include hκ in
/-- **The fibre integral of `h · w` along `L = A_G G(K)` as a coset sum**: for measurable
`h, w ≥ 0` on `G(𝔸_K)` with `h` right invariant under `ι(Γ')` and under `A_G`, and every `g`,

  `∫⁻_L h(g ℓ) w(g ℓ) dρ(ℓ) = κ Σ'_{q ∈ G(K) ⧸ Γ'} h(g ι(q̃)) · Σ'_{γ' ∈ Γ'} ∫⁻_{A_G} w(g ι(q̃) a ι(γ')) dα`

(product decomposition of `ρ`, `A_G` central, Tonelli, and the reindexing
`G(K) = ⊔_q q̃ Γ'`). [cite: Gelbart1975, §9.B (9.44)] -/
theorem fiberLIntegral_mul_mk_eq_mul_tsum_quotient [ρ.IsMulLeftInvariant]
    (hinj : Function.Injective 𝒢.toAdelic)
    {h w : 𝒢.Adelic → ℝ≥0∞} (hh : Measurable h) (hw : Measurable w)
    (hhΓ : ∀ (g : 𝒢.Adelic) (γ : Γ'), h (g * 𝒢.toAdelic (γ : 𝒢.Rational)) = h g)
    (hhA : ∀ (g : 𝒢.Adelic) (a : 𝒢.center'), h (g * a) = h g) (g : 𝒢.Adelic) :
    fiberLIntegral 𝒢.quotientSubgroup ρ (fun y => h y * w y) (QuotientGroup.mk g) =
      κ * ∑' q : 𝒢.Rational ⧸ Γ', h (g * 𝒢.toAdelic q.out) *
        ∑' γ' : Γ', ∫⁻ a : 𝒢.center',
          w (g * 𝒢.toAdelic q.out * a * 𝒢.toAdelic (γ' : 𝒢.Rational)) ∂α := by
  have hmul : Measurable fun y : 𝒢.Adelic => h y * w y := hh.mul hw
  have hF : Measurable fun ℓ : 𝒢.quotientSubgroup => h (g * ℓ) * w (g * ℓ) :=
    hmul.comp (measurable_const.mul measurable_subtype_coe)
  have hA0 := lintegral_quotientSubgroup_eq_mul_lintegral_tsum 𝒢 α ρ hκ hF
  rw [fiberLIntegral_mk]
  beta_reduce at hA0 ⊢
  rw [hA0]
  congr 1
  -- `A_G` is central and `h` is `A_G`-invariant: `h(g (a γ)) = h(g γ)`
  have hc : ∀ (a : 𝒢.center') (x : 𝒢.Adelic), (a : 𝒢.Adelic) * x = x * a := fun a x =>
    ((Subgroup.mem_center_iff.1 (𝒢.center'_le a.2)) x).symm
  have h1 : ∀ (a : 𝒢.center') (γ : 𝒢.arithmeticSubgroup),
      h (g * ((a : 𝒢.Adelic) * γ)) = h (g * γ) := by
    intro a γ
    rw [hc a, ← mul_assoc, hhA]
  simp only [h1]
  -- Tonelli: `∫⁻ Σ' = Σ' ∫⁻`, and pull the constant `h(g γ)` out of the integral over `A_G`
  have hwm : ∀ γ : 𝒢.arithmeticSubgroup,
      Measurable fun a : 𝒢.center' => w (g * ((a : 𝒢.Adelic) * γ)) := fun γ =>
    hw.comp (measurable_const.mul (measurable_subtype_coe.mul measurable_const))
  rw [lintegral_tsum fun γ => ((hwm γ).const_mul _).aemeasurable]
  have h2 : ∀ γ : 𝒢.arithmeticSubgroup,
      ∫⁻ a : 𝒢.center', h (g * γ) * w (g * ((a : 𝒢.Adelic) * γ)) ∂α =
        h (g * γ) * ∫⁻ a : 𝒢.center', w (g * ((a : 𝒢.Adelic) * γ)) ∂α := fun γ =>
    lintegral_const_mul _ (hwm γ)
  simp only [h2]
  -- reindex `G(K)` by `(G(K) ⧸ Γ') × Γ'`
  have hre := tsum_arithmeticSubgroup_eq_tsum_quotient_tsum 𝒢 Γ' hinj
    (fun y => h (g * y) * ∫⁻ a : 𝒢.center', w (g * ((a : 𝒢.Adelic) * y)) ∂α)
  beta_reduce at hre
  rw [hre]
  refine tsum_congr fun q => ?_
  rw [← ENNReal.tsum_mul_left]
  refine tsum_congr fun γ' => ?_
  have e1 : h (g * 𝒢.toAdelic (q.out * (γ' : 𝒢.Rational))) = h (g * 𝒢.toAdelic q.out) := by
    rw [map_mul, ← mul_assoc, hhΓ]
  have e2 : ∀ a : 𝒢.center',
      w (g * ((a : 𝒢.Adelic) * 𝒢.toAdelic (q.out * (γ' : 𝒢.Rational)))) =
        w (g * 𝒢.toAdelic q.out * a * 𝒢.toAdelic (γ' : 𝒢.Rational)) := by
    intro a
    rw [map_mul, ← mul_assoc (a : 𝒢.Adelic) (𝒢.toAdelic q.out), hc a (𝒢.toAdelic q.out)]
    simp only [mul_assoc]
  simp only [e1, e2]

____________________

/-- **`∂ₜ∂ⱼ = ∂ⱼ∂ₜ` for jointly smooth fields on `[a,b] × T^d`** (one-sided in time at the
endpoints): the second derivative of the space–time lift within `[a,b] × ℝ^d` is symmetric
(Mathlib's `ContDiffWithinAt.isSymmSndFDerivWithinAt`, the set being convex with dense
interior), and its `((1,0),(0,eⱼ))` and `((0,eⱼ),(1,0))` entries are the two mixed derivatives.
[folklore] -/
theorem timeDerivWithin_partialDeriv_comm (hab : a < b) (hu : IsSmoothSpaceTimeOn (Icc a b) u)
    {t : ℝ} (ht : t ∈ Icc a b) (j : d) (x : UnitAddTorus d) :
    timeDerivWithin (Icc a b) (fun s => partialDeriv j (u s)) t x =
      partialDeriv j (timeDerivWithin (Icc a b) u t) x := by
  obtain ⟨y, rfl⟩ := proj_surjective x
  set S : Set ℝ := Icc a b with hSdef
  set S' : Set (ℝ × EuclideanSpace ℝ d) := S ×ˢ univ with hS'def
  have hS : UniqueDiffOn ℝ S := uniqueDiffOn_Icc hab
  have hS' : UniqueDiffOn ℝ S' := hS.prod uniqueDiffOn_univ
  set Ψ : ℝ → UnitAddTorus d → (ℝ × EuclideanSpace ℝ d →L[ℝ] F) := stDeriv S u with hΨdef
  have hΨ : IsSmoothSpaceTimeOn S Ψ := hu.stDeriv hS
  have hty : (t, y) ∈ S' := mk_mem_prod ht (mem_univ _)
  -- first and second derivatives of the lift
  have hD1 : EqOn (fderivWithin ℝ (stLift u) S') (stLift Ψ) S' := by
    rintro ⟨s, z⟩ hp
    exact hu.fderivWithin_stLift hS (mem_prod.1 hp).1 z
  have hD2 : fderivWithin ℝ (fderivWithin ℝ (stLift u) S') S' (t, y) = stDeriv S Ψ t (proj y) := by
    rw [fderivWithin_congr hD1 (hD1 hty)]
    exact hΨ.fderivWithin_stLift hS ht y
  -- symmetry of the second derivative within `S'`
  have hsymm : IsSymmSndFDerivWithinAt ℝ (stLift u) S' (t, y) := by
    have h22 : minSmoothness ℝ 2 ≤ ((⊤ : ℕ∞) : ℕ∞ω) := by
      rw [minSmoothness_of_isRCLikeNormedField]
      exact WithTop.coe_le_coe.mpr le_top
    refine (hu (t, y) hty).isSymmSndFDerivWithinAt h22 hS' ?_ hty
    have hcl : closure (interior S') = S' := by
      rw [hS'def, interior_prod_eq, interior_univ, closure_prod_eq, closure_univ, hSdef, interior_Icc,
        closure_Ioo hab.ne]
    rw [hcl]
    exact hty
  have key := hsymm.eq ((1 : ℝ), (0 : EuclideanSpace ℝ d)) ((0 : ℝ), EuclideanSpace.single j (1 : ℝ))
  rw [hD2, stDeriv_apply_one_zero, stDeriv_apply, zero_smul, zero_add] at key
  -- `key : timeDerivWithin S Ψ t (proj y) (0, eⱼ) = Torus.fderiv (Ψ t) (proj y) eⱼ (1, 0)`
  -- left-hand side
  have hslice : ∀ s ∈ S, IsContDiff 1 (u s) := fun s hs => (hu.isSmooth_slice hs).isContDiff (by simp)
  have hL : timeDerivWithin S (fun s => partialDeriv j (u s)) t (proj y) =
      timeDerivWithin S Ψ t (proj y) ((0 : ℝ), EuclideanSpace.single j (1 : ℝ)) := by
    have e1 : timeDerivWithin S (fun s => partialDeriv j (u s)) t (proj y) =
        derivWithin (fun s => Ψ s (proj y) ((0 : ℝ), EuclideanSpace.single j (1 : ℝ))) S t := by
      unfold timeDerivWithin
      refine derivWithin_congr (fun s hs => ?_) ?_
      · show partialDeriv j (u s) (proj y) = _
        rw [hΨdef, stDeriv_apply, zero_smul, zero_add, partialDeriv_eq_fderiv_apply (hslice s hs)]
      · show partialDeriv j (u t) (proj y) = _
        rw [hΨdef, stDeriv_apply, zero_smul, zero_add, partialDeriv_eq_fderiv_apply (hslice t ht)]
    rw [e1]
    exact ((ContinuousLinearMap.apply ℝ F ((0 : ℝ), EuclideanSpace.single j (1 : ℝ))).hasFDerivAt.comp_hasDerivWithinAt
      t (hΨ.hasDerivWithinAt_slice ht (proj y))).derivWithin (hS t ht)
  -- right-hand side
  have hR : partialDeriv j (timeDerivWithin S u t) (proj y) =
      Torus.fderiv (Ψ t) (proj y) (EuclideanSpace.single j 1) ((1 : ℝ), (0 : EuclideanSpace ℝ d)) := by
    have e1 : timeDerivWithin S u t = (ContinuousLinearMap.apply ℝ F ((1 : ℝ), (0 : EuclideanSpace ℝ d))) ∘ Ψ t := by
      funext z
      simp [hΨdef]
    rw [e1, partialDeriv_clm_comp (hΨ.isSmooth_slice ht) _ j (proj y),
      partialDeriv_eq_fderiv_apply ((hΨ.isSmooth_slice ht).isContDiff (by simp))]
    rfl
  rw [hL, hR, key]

____________________

> Task item:
Check the lines above and copy each one that includes "refine".

> Task response:
  refine tsum_congr fun q => ?_
  refine tsum_congr fun γ' => ?_
    refine (hu (t, y) hty).isSymmSndFDerivWithinAt h22 hS' ?_ hty
      refine derivWithin_congr (fun s hs => ?_) ?_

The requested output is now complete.